Accumulo Backed Tinkerpop Implementation

Back to Schedule

Slides

Video

Use Case

Abstract

As graph processing grows as a field, eventually standards will be created. The TinkerPop graph processing stack is one such potential standard. The TinkerPop stack contains an algorithm engine, a scripting engine and a RESTful service for accessing graphs. At the base of TinkerPop is Blueprints; an interface for accessing and creating property graphs. Blueprints has already been implemented with several different backing technologies (e.g., relational databases, RDF triple stores, graph databases) and implementations (e.g., JDBC-based, OpenRDF Sail, and Neo4j). This presentation will discuss our implementation of the Blueprints API backed by Accumulo to enable storage of arbitrarily large, distributed graphs. Our implementation falls between the extremes of distributed graph processing systems which require the entire graph fit within the available RAM of the cluster and batch-oriented systems that incur significant disk I/O costs during execution and generally handle iterative algorithms poorly. We will discuss the benefits of supporting the TinkerPop API and the design and performance trade-offs we faced when developing the Accumulo backend and integrating with the Hadoop MapReduce framework.

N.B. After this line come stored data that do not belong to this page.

import Summits.QuantumAdvantage.QuantumAdvantage.Theorems.SosSandwichPseudoBoundedClosure
import Mathlib.RingTheory.Polynomial.Bernstein
import Mathlib.Analysis.Calculus.Deriv.Polynomial
import Mathlib.Analysis.Calculus.Deriv.MeanValue
import Mathlib.Analysis.Calculus.MeanValue

/-!
# SosSandwichCornerLift — part A (1/4): averages, the pointwise law `t(∏u) ≤ Σ t(u)`, the Bernstein lower-CDF detector

Tree twin of the cell node `decomp-qadv/lens-5/g20/CornerLift.lean` (§3–§5), Prop-free, importing landed
modules only (`SosSandwichPseudoBoundedClosure{A,}` = closure of `K_T = {PseudoBounded T}` under product /
complement / Bernstein / rename, variance bookkeeping). The four parts A–D prove VARIANCE SATURATION inside `K`
(ledger item `stmt-QuantumAdvantage-27571`, support of the rank-2 crux `SosSandwich.PseudoBoundedAA`
stmt-QuantumAdvantage-15237) and the kernel equivalence of PB-AA with its top-variance-band slice (part D).

This part: uniform averages on finite types with one Fubini lemma for copy-structured cubes (`uavg_pi_prod`);
the corner functional `t(u) = u(1-u)` and `t(∏ uᵢ) ≤ Σ t(uᵢ)` on `[0,1]`; the univariate analysis of the
Bernstein lower CDF `cdf D k = Σ_{ν ≤ k} b_{D,ν}`: values in `[0,1]`, Chebyshev leakage
`D r(1-r)/λ²` off the threshold (from Mathlib's `bernsteinPolynomial.variance`), Lipschitz constant `D`
(from `bernsteinPolynomial.derivative_succ` and the mean value inequality).
-/

set_option linter.dupNamespace false
set_option autoImplicit false

noncomputable section

open Finset
open Literature.Computability.QuantumComplexity
open Summit.QuantumAdvantage.QuantumAdvantage.Theorems.SosSandwich

namespace Summit.QuantumAdvantage.QuantumAdvantage.Theorems.SosSandwich.CornerLift

variable {N : ℕ}

/-! ## §3 Uniform averages on finite types; Fubini on copy-structured cubes -/

section UAvg

variable {Ω Ω' : Type*} [Fintype Ω] [Fintype Ω']

/-- Uniform average of a real function over a finite type. [folklore] -/
def uavg (f : Ω → ℝ) : ℝ := (∑ ω, f ω) / (Fintype.card Ω : ℝ)

/-- `boolAvg` is the uniform average over the cube. [folklore] -/
theorem boolAvg_eq_uavg (f : (Fin N → Bool) → ℝ) : boolAvg f = uavg f := by
  unfold boolAvg uavg
  congr 1
  simp [Fintype.card_bool, Fintype.card_fin]

/-- Uniform averages are invariant under reindexing along an equivalence. [folklore] -/
theorem uavg_comp_equiv (e : Ω ≃ Ω') (f : Ω' → ℝ) : uavg (fun ω => f (e ω)) = uavg f := by
  unfold uavg
  rw [Fintype.card_congr e]
  congr 1
  exact Fintype.sum_equiv e _ _ fun _ => rfl

/-- `uavg` is additive. [folklore] -/
theorem uavg_add (f g : Ω → ℝ) : uavg (fun ω => f ω + g ω) = uavg f + uavg g := by
  unfold uavg; rw [Finset.sum_add_distrib, add_div]

/-- `uavg` respects subtraction. [folklore] -/
theorem uavg_sub (f g : Ω → ℝ) : uavg (fun ω => f ω - g ω) = uavg f - uavg g := by
  unfold uavg; rw [Finset.sum_sub_distrib, sub_div]

/-- `uavg` commutes with scalar multiplication. [folklore] -/
theorem uavg_const_mul (a : ℝ) (f : Ω → ℝ) : uavg (fun ω => a * f ω) = a * uavg f := by
  unfold uavg; rw [← Finset.mul_sum, mul_div_assoc]

/-- `uavg` commutes with finite sums. [folklore] -/
theorem uavg_sum {ι : Type*} (t : Finset ι) (F : ι → Ω → ℝ) :
    uavg (fun ω => ∑ i ∈ t, F i ω) = ∑ i ∈ t, uavg (F i) := by
  unfold uavg; rw [Finset.sum_comm, Finset.sum_div]

/-- The uniform average of a constant (nonempty type). [folklore] -/
theorem uavg_const [Nonempty Ω] (c : ℝ) : uavg (fun _ : Ω => c) = c := by
  unfold uavg
  rw [Finset.sum_const, Finset.card_univ, nsmul_eq_mul]
  have : (Fintype.card Ω : ℝ) ≠ 0 := Nat.cast_ne_zero.mpr Fintype.card_ne_zero
  field_simp

/-- `uavg` is monotone. [folklore] -/
theorem uavg_mono {f g : Ω → ℝ} (h : ∀ ω, f ω ≤ g ω) : uavg f ≤ uavg g :=
  div_le_div_of_nonneg_right (Finset.sum_le_sum fun ω _ => h ω) (Nat.cast_nonneg _)

/-- `uavg` of a nonnegative function is nonnegative. [folklore] -/
theorem uavg_nonneg {f : Ω → ℝ} (h : ∀ ω, 0 ≤ f ω) : 0 ≤ uavg f :=
  div_nonneg (Finset.sum_nonneg fun ω _ => h ω) (Nat.cast_nonneg _)

/-- `uavg` of a function bounded above by a constant. [folklore] -/
theorem uavg_le_const [Nonempty Ω] {f : Ω → ℝ} {c : ℝ} (h : ∀ ω, f ω ≤ c) : uavg f ≤ c := by
  have := uavg_mono (f := f) (g := fun _ => c) h
  rwa [uavg_const] at this

/-- `uavg` of a function bounded below by a constant. [folklore] -/
theorem const_le_uavg [Nonempty Ω] {f : Ω → ℝ} {c : ℝ} (h : ∀ ω, c ≤ f ω) : c ≤ uavg f := by
  have := uavg_mono (f := fun _ => c) (g := f) h
  rwa [uavg_const] at this

/-- **Fubini on a copy-structured cube**: the average of a product of functions of DISJOINT blocks of
coordinates is the product of the averages. [folklore] -/
theorem uavg_pi_prod {C : Type*} [Fintype C] [DecidableEq C] (Φ : C → Ω → ℝ) :
    uavg (fun X : C → Ω => ∏ c, Φ c (X c)) = ∏ c, uavg (Φ c) := by
  unfold uavg
  rw [← Fintype.prod_sum (fun c ω => Φ c ω), Fintype.card_fun, Finset.prod_div_distrib,
    Finset.prod_const, Finset.card_univ]
  push_cast
  rfl

/-- Marginal of one block. [folklore] -/
theorem uavg_coord {C : Type*} [Fintype C] [DecidableEq C] [Nonempty Ω] (c₀ : C) (φ : Ω → ℝ) :
    uavg (fun X : C → Ω => φ (X c₀)) = uavg φ := by
  have key := uavg_pi_prod (Ω := Ω) (fun c => if c = c₀ then φ else fun _ => (1 : ℝ))
  have lhs : (fun X : C → Ω => ∏ c, (if c = c₀ then φ else fun _ => (1 : ℝ)) (X c)) =
      fun X => φ (X c₀) := by
    funext X
    rw [Finset.prod_eq_single c₀ (fun c _ hc => by simp [hc]) (fun h => absurd (Finset.mem_univ c₀) h)]
    simp
  have rhs : (∏ c, uavg ((if c = c₀ then φ else fun _ => (1 : ℝ)))) = uavg φ := by
    rw [Finset.prod_eq_single c₀ (fun c _ hc => by simp [hc, uavg_const]) (fun h => absurd (Finset.mem_univ c₀) h)]
    simp
  rw [lhs, rhs] at key
  exact key

end UAvg

/-! ## §4 Pointwise laws on `[0,1]`-valued products -/

section Pointwise

/-- `t(u) = u (1 - u)`, the distance-to-the-corner functional. [folklore] -/
def tcorner (u : ℝ) : ℝ := u * (1 - u)

/-- `t(1-u) = t(u)`. [folklore] -/
theorem tcorner_one_sub (u : ℝ) : tcorner (1 - u) = tcorner u := by unfold tcorner; ring

/-- `t(u) ≥ 0` on `[0,1]`. [folklore] -/
theorem tcorner_nonneg {u : ℝ} (h0 : 0 ≤ u) (h1 : u ≤ 1) : 0 ≤ tcorner u :=
  mul_nonneg h0 (sub_nonneg.mpr h1)

/-- `t(u) ≤ 1/4`. [folklore] -/
theorem tcorner_le_quarter (u : ℝ) : tcorner u ≤ 1 / 4 := by
  unfold tcorner; nlinarith [sq_nonneg (u - 1 / 2)]

/-- `t(u) ≤ u` on `[0,1]`. [folklore] -/
theorem tcorner_le_self (u : ℝ) : tcorner u ≤ u := by
  unfold tcorner; nlinarith [sq_nonneg u]

/-- `t(u) ≤ 1-u` on `[0,1]`. [folklore] -/
theorem tcorner_le_one_sub (u : ℝ) : tcorner u ≤ 1 - u := by
  unfold tcorner; nlinarith [sq_nonneg (1 - u)]

/-- Two-factor law: `t(ab) ≤ t(a) + t(b)` on `[0,1]²` (`ab(1-ab) = ab(1-a) + a²b(1-b)`). [folklore] -/
theorem tcorner_mul_le {a b : ℝ} (ha0 : 0 ≤ a) (ha1 : a ≤ 1) (hb0 : 0 ≤ b) (hb1 : b ≤ 1) :
    tcorner (a * b) ≤ tcorner a + tcorner b := by
  unfold tcorner
  nlinarith [mul_nonneg ha0 hb0, mul_nonneg (mul_nonneg ha0 hb0) (sub_nonneg.mpr ha1),
    mul_nonneg (mul_nonneg ha0 ha0) (mul_nonneg hb0 (sub_nonneg.mpr hb1)),
    mul_nonneg ha0 (sub_nonneg.mpr ha1), mul_nonneg hb0 (sub_nonneg.mpr hb1),
    mul_le_mul_of_nonneg_right hb1 (mul_nonneg ha0 (sub_nonneg.mpr ha1))]

/-- A finite product of `[0,1]`-valued factors is `[0,1]`-valued. [folklore] -/
theorem prod_mem_unitInterval {ι : Type*} (t : Finset ι) {u : ι → ℝ}
    (h0 : ∀ i ∈ t, 0 ≤ u i) (h1 : ∀ i ∈ t, u i ≤ 1) :
    0 ≤ ∏ i ∈ t, u i ∧ ∏ i ∈ t, u i ≤ 1 :=
  ⟨Finset.prod_nonneg h0, Finset.prod_le_one h0 h1⟩

/-- **Near-Booleanness is subadditive under AND**: `t(∏ uᵢ) ≤ Σ t(uᵢ)` for `uᵢ ∈ [0,1]`. [folklore] -/
theorem tcorner_prod_le {ι : Type*} (t : Finset ι) {u : ι → ℝ}
    (h0 : ∀ i ∈ t, 0 ≤ u i) (h1 : ∀ i ∈ t, u i ≤ 1) :
    tcorner (∏ i ∈ t, u i) ≤ ∑ i ∈ t, tcorner (u i) := by
  classical
  induction t using Finset.induction_on with
  | empty => simp [tcorner]
  | insert a t ha ih =>
    rw [Finset.prod_insert ha, Finset.sum_insert ha]
    have h0' : ∀ i ∈ t, 0 ≤ u i := fun i hi => h0 i (Finset.mem_insert_of_mem hi)
    have h1' : ∀ i ∈ t, u i ≤ 1 := fun i hi => h1 i (Finset.mem_insert_of_mem hi)
    obtain ⟨hp0, hp1⟩ := prod_mem_unitInterval t h0' h1'
    exact (tcorner_mul_le (h0 a (Finset.mem_insert_self a t)) (h1 a (Finset.mem_insert_self a t))
      hp0 hp1).trans (by linarith [ih h0' h1'])

/-- One-coordinate Lipschitz law of AND: if two `[0,1]`-valued families agree off `i₀`, their products
differ by at most `|u i₀ - v i₀|`. [folklore] -/
theorem abs_prod_sub_prod_le {ι : Type*} [DecidableEq ι] (t : Finset ι) {u v : ι → ℝ} (i₀ : ι)
    (hv0 : ∀ i ∈ t, 0 ≤ v i) (hv1 : ∀ i ∈ t, v i ≤ 1) (heq : ∀ i ∈ t, i ≠ i₀ → u i = v i) :
    |∏ i ∈ t, u i - ∏ i ∈ t, v i| ≤ |u i₀ - v i₀| := by
  by_cases hi : i₀ ∈ t
  · rw [← Finset.mul_prod_erase t u hi, ← Finset.mul_prod_erase t v hi]
    have hrest : ∏ i ∈ t.erase i₀, u i = ∏ i ∈ t.erase i₀, v i :=
      Finset.prod_congr rfl fun i hi' => heq i (Finset.mem_of_mem_erase hi') (Finset.ne_of_mem_erase hi')
    rw [hrest, ← sub_mul, abs_mul]
    obtain ⟨hr0, hr1⟩ := prod_mem_unitInterval (t.erase i₀)
      (fun i hi' => hv0 i (Finset.mem_of_mem_erase hi')) (fun i hi' => hv1 i (Finset.mem_of_mem_erase hi'))
    rw [abs_of_nonneg hr0]
    exact mul_le_of_le_one_right (abs_nonneg _) hr1
  · have : ∏ i ∈ t, u i = ∏ i ∈ t, v i :=
      Finset.prod_congr rfl fun i hi' => heq i hi' (fun h => hi (h ▸ hi'))
    rw [this, sub_self, abs_zero]
    exact abs_nonneg _

end Pointwise

/-! ## §5 The Bernstein lower-CDF detector: univariate analysis on `[0,1]` -/

section Detector

open Polynomial

/-- `cdfPoly D k = Σ_{ν ≤ k} b_{D,ν}`: the probability of at most `k` successes in `D` independent trials,
as a real polynomial in the success probability. [folklore] -/
def cdfPoly (D k : ℕ) : ℝ[X] := ∑ ν ∈ Finset.range (k + 1), bernsteinPolynomial ℝ D ν

/-- The detector function `r ↦ Pr[Bin(D, r) ≤ k]`. [folklore] -/
def cdf (D k : ℕ) (r : ℝ) : ℝ := (cdfPoly D k).eval r

/-- The Bernstein basis value `C(D,ν) r^ν (1-r)^{D-ν}`. [folklore] -/
def bterm (D ν : ℕ) (r : ℝ) : ℝ := (D.choose ν : ℝ) * r ^ ν * (1 - r) ^ (D - ν)

/-- Evaluation of Mathlib's `bernsteinPolynomial ℝ D ν` at a real point. [folklore] -/
theorem eval_bernsteinPolynomial (D ν : ℕ) (r : ℝ) :
    (bernsteinPolynomial ℝ D ν).eval r = bterm D ν r := by
  simp [bernsteinPolynomial, bterm, Polynomial.eval_mul, Polynomial.eval_pow]

/-- `cdf D k r` as the sum of the Bernstein terms `ν ≤ k`. [folklore] -/
theorem cdf_eq_sum (D k : ℕ) (r : ℝ) : cdf D k r = ∑ ν ∈ Finset.range (k + 1), bterm D ν r := by
  unfold cdf cdfPoly
  rw [Polynomial.eval_finsetSum]
  exact Finset.sum_congr rfl fun ν _ => eval_bernsteinPolynomial D ν r

/-- Bernstein terms are nonnegative on `[0,1]`. [folklore] -/
theorem bterm_nonneg (D ν : ℕ) {r : ℝ} (h0 : 0 ≤ r) (h1 : r ≤ 1) : 0 ≤ bterm D ν r := by
  unfold bterm
  have : 0 ≤ 1 - r := sub_nonneg.mpr h1
  positivity

/-- Bernstein terms with `ν > D` vanish. [folklore] -/
theorem bterm_eq_zero_of_lt {D ν : ℕ} (h : D < ν) (r : ℝ) : bterm D ν r = 0 := by
  simp [bterm, Nat.choose_eq_zero_of_lt h]

/-- Binomial theorem: `Σ_{ν ≤ D} b_{D,ν}(r) = 1`. [folklore] -/
theorem sum_bterm (D : ℕ) (r : ℝ) : ∑ ν ∈ Finset.range (D + 1), bterm D ν r = 1 := by
  have h := add_pow r (1 - r) D
  rw [show r + (1 - r) = 1 by ring, one_pow] at h
  rw [h]
  exact Finset.sum_congr rfl fun ν _ => by unfold bterm; ring
import Mathlib
import HarnessLib
import Literature.NumberTheory.LFunctions.GeneralizedRH
import Literature.NumberTheory.LFunctions.ZetaRealAxis
import Literature.NumberTheory.LFunctions.ZetaFirstZeroCertificate
import Summits.RiemannHypothesis.Statement
import Summits.RiemannHypothesis.RiemannHypothesis.Theses.MayerPairing

/-!
# RiemannHypothesis / MayerPairing — the ζ-side bookkeeping `NontrivialZeroLocus`

Route `RiemannHypothesis/MayerPairing`, support item stmt-RiemannHypothesis-9431
(`NontrivialZeroLocus`): every non-trivial zero `s` of `ζ` (`ζ s = 0`, `s ≠ -2(n+1)`, `s ≠ 1`)
lies in the open critical strip `0 < Re s < 1` and has `|Im s| > 14`.

Everything is in the tree already; this file only assembles it in the shape the route's deciding
theorem `closes` consumes:

* `Re s < 1` — Mathlib `riemannZeta_ne_zero_of_one_le_re` (Hadamard–de la Vallée Poussin);
* `0 < Re s` — `Literature.NumberTheory.LFunctions.riemannZeta_eq_zero_iff_of_re_nonpos`
  (a zero with `Re s ≤ 0` is a trivial zero; functional equation);
* `Im s ≠ 0` — `Literature.NumberTheory.LFunctions.im_ne_zero_of_riemannZeta_eq_zero`
  (no real zeros in `(0,1)`);
* `|Im s| > 14` — `Literature.NumberTheory.LFunctions.riemannZeta_ne_zero_of_im_pos_of_im_le_fourteen`
  (the certified first-zero count `N(14) = 0`), at `s` or at `conj s` (Mathlib `riemannZeta_conj`).

References: E. C. Titchmarsh, *The Theory of the Riemann Zeta-Function*, §2.12;
H. M. Edwards, *Riemann's Zeta Function*, §6.6.
-/

namespace Summit.RiemannHypothesis.RiemannHypothesis.Theorems

open Summit.RiemannHypothesis.RiemannHypothesis.Theses.MayerPairing
open Literature.NumberTheory.LFunctions

/-- **Support item `NontrivialZeroLocus` (stmt-RiemannHypothesis-9431).** Every non-trivial zero
`s` of `ζ` satisfies `0 < Re s < 1` and `14 < |Im s|`: the strip by Hadamard–de la Vallée Poussin
(`Re s < 1`) and the functional equation (`Re s ≤ 0` forces a trivial zero); `Im s ≠ 0` because
`ζ` has no zeros on the real segment `(0,1)`; and `|Im s| > 14` by the in-tree certificate that
`ζ` has no zeros with `0 < Im s ≤ 14`, applied at `s` or at `conj s`. [folklore] -/
theorem mayerPairing_nontrivialZeroLocus : NontrivialZeroLocus := by
  unfold NontrivialZeroLocus
  intro s hs htriv h1
  -- the open strip
  have hre0 : 0 < s.re := by
    by_contra hle
    obtain ⟨n, hn⟩ := (riemannZeta_eq_zero_iff_of_re_nonpos (not_lt.1 hle)).1 hs
    exact htriv ⟨n, hn⟩
  have hre1 : s.re < 1 := by
    by_contra hge
    exact riemannZeta_ne_zero_of_one_le_re (not_lt.1 hge) hs
  refine ⟨hre0, hre1, ?_⟩
  -- off the real axis
  have him : s.im ≠ 0 := im_ne_zero_of_riemannZeta_eq_zero hs hre0 hre1
  rcases lt_or_gt_of_ne him with hneg | hpos
  · -- lower half-plane: pass to the conjugate zero
    have hconj : riemannZeta (starRingEnd ℂ s) = 0 := by
      rw [riemannZeta_conj, hs, map_zero]
    have hpos' : 0 < (starRingEnd ℂ s).im := by
      rw [Complex.conj_im]
      linarith
    by_contra hle
    have hle' : (starRingEnd ℂ s).im ≤ 14 := by
      rw [Complex.conj_im]
      rw [abs_of_neg hneg] at hle
      linarith
    exact riemannZeta_ne_zero_of_im_pos_of_im_le_fourteen hpos' hle' hconj
  · by_contra hle
    have hle' : s.im ≤ 14 := by
      rw [abs_of_pos hpos] at hle
      linarith
    exact riemannZeta_ne_zero_of_im_pos_of_im_le_fourteen hpos hle' hs

end Summit.RiemannHypothesis.RiemannHypothesis.Theorems
/-- **[CombGC] Definition 1.4 (iii)**, p. 10: `α` is *edge-wise filtration-preserving* (same with
the edge-like submodules). [cite: MochizukiCombGC2007, Def 1.4(iii) p.10] -/
def IsEdgewiseFiltrationPreserving (G : PSCDatum P) (H : PSCDatum P') (α : P ≃ₜ* P') : Prop :=
  ∀ U : Subgroup P, IsOpen (U : Set P) →
    (G.edgeFil U).map α.toMulEquiv.toMonoidHom = H.edgeFil (U.map α.toMulEquiv.toMonoidHom)

/-- **[CombGC] Definition 1.4 (iii)**, p. 10: `α` is *graphically filtration-preserving* (it
"induces an isomorphism between the respective verticial and edge-like submodules").
[cite: MochizukiCombGC2007, Def 1.4(iii) p.10] -/
def IsGraphicallyFiltrationPreserving (G : PSCDatum P) (H : PSCDatum P') (α : P ≃ₜ* P') : Prop :=
  G.IsVerticiallyFiltrationPreserving H α ∧ G.IsEdgewiseFiltrationPreserving H α

/-- **[CombGC] Definition 1.4 (iv)**, p. 11: `α` is *group-theoretically cuspidal* if "it maps each
cuspidal subgroup of `Π_G` isomorphically onto a cuspidal subgroup of `Π_H`, and, moreover, every
cuspidal subgroup of `Π_H` arises in this fashion". [cite: MochizukiCombGC2007, Def 1.4(iv) p.11] -/
def IsGroupTheoreticallyCuspidal (G : PSCDatum P) (H : PSCDatum P') (α : P ≃ₜ* P') : Prop :=
  (∀ A, G.IsCuspidal A → H.IsCuspidal (A.map α.toMulEquiv.toMonoidHom)) ∧
    ∀ B, H.IsCuspidal B → ∃ A, G.IsCuspidal A ∧ A.map α.toMulEquiv.toMonoidHom = B

/-- **[CombGC] Definition 1.4 (iv)**, p. 11: `α` is *group-theoretically edge-like*.
[cite: MochizukiCombGC2007, Def 1.4(iv) p.11] -/
def IsGroupTheoreticallyEdgeLike (G : PSCDatum P) (H : PSCDatum P') (α : P ≃ₜ* P') : Prop :=
  (∀ A, G.IsEdgeLike A → H.IsEdgeLike (A.map α.toMulEquiv.toMonoidHom)) ∧
    ∀ B, H.IsEdgeLike B → ∃ A, G.IsEdgeLike A ∧ A.map α.toMulEquiv.toMonoidHom = B

/-- **[CombGC] Definition 1.4 (iv)**, p. 11: `α` is *group-theoretically verticial*.
[cite: MochizukiCombGC2007, Def 1.4(iv) p.11] -/
def IsGroupTheoreticallyVerticial (G : PSCDatum P) (H : PSCDatum P') (α : P ≃ₜ* P') : Prop :=
  (∀ A, G.IsVerticial A → H.IsVerticial (A.map α.toMulEquiv.toMonoidHom)) ∧
    ∀ B, H.IsVerticial B → ∃ A, G.IsVerticial A ∧ A.map α.toMulEquiv.toMonoidHom = B

section Unr

/-- `Ker(Π_G ↠ Π^unr_G)` is normal. [cite: MochizukiCombGC2007, Def 1.1(ii) p.7] -/
instance unrKer_normal (G : PSCDatum P) : G.unrKer.Normal :=
  Subgroup.is_normal_topologicalClosure _

/-- Transport of a subgroup `S ⊇ Ker` of `Π_G` along `β : Π^unr_G ≅ Π^unr_H` (quotients by
`unrKer`) to the subgroup `⊇ Ker` of `Π_H` with the corresponding image.
[cite: MochizukiCombGC2007, Def 1.4 p.10] -/
def unrTransport (G : PSCDatum P) (H : PSCDatum P') (β : (P ⧸ G.unrKer) ≃ₜ* (P' ⧸ H.unrKer))
    (S : Subgroup P) : Subgroup P' :=
  ((S.map (QuotientGroup.mk' G.unrKer)).map β.toMulEquiv.toMonoidHom).comap
    (QuotientGroup.mk' H.unrKer)

/-- **[CombGC] Definition 1.4 (iii)**, p. 10, for `β : Π^unr_G ≅ Π^unr_H`: `β` is *verticially
filtration-preserving* if for corresponding `Π^unr`-coverings `G'`, `H'` the isomorphism
`M_{G'}/M^edge_{G'} ≅ M_{H'}/M^edge_{H'}` induced by `β` induces `M^vert_{G'}/M^edge_{G'} ≅
M^vert_{H'}/M^edge_{H'}` (both filtration subgroups contain `Ker(Π_G ↠ Π^unr_G)`).
[cite: MochizukiCombGC2007, Def 1.4(iii) p.10] -/
def IsUnrVerticiallyFiltrationPreserving (G : PSCDatum P) (H : PSCDatum P')
    (β : (P ⧸ G.unrKer) ≃ₜ* (P' ⧸ H.unrKer)) : Prop :=
  ∀ U : Subgroup P, IsOpen (U : Set P) → G.unrKer ≤ U →
    G.unrTransport H β (G.vertFil U) = H.vertFil (G.unrTransport H β U)

/-- **[CombGC] Definition 1.4 (iv)**, p. 11, for `β`: `β` is *group-theoretically verticial* if "it
maps each unramified verticial subgroup of `Π^unr_G` isomorphically onto an unramified verticial
subgroup of `Π^unr_H`, and, moreover, every verticial subgroup of `Π^unr_H` arises in this
fashion". [cite: MochizukiCombGC2007, Def 1.4(iv) p.11] -/
def IsUnrGroupTheoreticallyVerticial (G : PSCDatum P) (H : PSCDatum P')
    (β : (P ⧸ G.unrKer) ≃ₜ* (P' ⧸ H.unrKer)) : Prop :=
  (∀ B, G.IsUnrVerticial B → H.IsUnrVerticial (G.unrTransport H β B)) ∧
    ∀ B', H.IsUnrVerticial B' → ∃ B, G.IsUnrVerticial B ∧ G.unrTransport H β B = B'

end Unr

/-! ### Proposition 1.5 (Incidence Relations), pp. 12–13 — as predicates -/

/-- **[CombGC] Proposition 1.5 (i)**, p. 12: "An edge-like subgroup of `Π_G` is cuspidal
(respectively, not cuspidal) if and only if it is contained in precisely one (respectively,
precisely two) verticial subgroup(s)." [cite: MochizukiCombGC2007, Prop 1.5(i) p.12] -/
def EdgeLikeIncidence (G : PSCDatum P) : Prop :=
  ∀ E : Subgroup P, G.IsEdgeLike E →
    (G.IsCuspidal E ↔ ∃! A : Subgroup P, G.IsVerticial A ∧ E ≤ A) ∧
    (¬ G.IsCuspidal E ↔ ∃ A₁ A₂ : Subgroup P, A₁ ≠ A₂ ∧
      ∀ A : Subgroup P, (G.IsVerticial A ∧ E ≤ A) ↔ (A = A₁ ∨ A = A₂))

/-- **[CombGC] Proposition 1.5 (ii)**, p. 13: "`α` is graphic if and only if it is
group-theoretically edge-like and group-theoretically verticial. Moreover, in this case, `α` arises
from a unique isomorphism of semi-graphs of anabelioids `G ≅ H`" (uniqueness recorded on the
underlying semi-graphs). [cite: MochizukiCombGC2007, Prop 1.5(ii) p.13] -/
def GraphicIffEdgeLikeVerticial (G : PSCDatum P) (H : PSCDatum P') (α : P ≃ₜ* P') : Prop :=
  (G.IsGraphic H α ↔ G.IsGroupTheoreticallyEdgeLike H α ∧ G.IsGroupTheoreticallyVerticial H α) ∧
    ∀ ι ι' : PSCSemiGraph.Iso G.graph H.graph, G.IsGraphicVia H α ι → G.IsGraphicVia H α ι' →
      ι.vertEquiv = ι'.vertEquiv ∧ ι.nodeEquiv = ι'.nodeEquiv ∧ ι.cuspEquiv = ι'.cuspEquiv

/-! ### Theorem 1.6 (Criterion for Graphicity), p. 13 — as predicates -/

/-- **[CombGC] Theorem 1.6 (i)**, p. 13: "`α` is numerically cuspidal if and only if it is
group-theoretically cuspidal." [cite: MochizukiCombGC2007, Thm 1.6(i) p.13] -/
def NumericallyCuspidalIffGroupTheoreticallyCuspidal (G : PSCDatum P) (H : PSCDatum P')
    (α : P ≃ₜ* P') : Prop :=
  G.IsNumericallyCuspidal H α ↔ G.IsGroupTheoreticallyCuspidal H α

We aim to merge the advantages of the TinkerPop software ecosystem with the scalability and fault-tolerance of Accumulo and provide a robust, turn-key solution for certain classes of large-scale, graph-related challenges.

Speakers

Ryan Webb
Associate Professional Staff, JHU APL
Ryan is an Associate Professional Staff at the Johns Hopkins University Applied Physics Lab. He has a Bachelors of Science degree in Computer Science with a Minor in Mathematics. He is currently taking courses for his Masters degree in Computer Science from the Whiting School of Engineering. His work involves every aspect of distributed computing from event processing to map reduce.